[Stored data entries]

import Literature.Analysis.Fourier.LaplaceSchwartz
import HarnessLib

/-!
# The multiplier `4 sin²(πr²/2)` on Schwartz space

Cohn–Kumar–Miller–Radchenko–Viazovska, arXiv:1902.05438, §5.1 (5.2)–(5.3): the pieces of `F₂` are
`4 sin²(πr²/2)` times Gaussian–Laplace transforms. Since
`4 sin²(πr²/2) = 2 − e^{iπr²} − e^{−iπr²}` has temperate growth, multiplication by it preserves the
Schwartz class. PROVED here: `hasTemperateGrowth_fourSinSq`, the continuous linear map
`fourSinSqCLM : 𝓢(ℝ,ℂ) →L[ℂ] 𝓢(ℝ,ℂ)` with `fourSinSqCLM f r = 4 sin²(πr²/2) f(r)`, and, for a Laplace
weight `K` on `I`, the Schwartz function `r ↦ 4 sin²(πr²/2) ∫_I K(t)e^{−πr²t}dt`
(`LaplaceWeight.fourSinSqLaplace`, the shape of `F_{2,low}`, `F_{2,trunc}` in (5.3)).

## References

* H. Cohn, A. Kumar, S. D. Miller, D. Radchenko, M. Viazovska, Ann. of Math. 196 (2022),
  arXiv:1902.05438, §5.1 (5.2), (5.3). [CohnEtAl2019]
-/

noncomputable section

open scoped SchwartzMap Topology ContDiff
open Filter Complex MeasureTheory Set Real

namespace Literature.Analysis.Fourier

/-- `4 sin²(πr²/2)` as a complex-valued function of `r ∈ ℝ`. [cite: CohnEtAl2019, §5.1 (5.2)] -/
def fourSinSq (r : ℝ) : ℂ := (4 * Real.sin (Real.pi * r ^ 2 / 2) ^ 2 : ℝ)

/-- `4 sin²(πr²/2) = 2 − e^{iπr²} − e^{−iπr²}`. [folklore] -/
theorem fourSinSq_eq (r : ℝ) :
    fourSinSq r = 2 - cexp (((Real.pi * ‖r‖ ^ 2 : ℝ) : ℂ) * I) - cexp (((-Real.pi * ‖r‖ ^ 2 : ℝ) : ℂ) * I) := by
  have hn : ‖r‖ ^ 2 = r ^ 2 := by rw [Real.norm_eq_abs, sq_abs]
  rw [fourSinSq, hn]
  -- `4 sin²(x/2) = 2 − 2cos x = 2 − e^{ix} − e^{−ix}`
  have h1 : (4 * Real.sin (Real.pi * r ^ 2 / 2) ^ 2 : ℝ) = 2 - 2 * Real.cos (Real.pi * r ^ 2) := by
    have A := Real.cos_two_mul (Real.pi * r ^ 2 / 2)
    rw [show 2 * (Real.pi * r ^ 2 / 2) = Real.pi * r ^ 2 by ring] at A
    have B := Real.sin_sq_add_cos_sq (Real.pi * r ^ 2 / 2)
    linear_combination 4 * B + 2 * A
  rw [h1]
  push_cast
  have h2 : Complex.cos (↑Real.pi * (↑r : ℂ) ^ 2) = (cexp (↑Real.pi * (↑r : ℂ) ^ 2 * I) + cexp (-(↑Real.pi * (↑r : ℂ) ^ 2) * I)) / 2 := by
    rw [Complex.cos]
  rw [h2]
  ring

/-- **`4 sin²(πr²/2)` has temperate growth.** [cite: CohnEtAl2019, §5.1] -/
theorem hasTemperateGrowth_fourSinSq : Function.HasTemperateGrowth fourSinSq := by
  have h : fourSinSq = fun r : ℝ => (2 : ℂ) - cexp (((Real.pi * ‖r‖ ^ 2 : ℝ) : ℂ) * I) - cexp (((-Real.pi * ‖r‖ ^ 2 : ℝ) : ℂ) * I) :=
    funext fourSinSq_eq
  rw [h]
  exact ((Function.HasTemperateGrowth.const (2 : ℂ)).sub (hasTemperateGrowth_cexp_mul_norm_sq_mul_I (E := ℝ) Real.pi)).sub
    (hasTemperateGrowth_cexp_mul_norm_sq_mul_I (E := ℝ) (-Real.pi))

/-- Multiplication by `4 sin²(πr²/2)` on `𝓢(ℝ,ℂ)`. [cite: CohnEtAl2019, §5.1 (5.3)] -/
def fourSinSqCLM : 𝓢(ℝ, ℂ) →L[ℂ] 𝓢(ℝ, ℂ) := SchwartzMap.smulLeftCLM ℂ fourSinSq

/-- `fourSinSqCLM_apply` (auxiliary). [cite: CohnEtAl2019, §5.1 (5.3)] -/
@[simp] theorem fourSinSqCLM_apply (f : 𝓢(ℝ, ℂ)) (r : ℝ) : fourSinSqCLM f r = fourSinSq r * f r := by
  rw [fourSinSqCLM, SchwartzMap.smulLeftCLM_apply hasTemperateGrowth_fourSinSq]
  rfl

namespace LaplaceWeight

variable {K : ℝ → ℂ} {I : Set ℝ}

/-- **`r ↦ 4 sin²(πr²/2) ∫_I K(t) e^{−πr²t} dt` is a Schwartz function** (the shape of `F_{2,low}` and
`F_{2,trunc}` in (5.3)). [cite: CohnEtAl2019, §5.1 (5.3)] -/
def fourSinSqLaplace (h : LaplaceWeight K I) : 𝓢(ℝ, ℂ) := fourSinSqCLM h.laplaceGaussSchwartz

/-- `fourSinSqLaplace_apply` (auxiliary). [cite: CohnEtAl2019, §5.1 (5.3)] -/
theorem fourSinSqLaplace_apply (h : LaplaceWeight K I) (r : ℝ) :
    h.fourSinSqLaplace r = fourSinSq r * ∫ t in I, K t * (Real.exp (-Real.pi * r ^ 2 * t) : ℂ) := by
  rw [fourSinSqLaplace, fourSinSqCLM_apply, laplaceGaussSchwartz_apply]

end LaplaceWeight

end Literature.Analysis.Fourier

REQUIREMENT — Output the records above exactly, from their first line through the line that contains "## References", and add nothing.

WRITTEN REPLY —
import Literature.Analysis.Fourier.LaplaceSchwartz
import HarnessLib

/-!
# The multiplier `4 sin²(πr²/2)` on Schwartz space

Cohn–Kumar–Miller–Radchenko–Viazovska, arXiv:1902.05438, §5.1 (5.2)–(5.3): the pieces of `F₂` are
`4 sin²(πr²/2)` times Gaussian–Laplace transforms. Since
`4 sin²(πr²/2) = 2 − e^{iπr²} − e^{−iπr²}` has temperate growth, multiplication by it preserves the
Schwartz class. PROVED here: `hasTemperateGrowth_fourSinSq`, the continuous linear map
`fourSinSqCLM : 𝓢(ℝ,ℂ) →L[ℂ] 𝓢(ℝ,ℂ)` with `fourSinSqCLM f r = 4 sin²(πr²/2) f(r)`, and, for a Laplace
weight `K` on `I`, the Schwartz function `r ↦ 4 sin²(πr²/2) ∫_I K(t)e^{−πr²t}dt`
(`LaplaceWeight.fourSinSqLaplace`, the shape of `F_{2,low}`, `F_{2,trunc}` in (5.3)).

## References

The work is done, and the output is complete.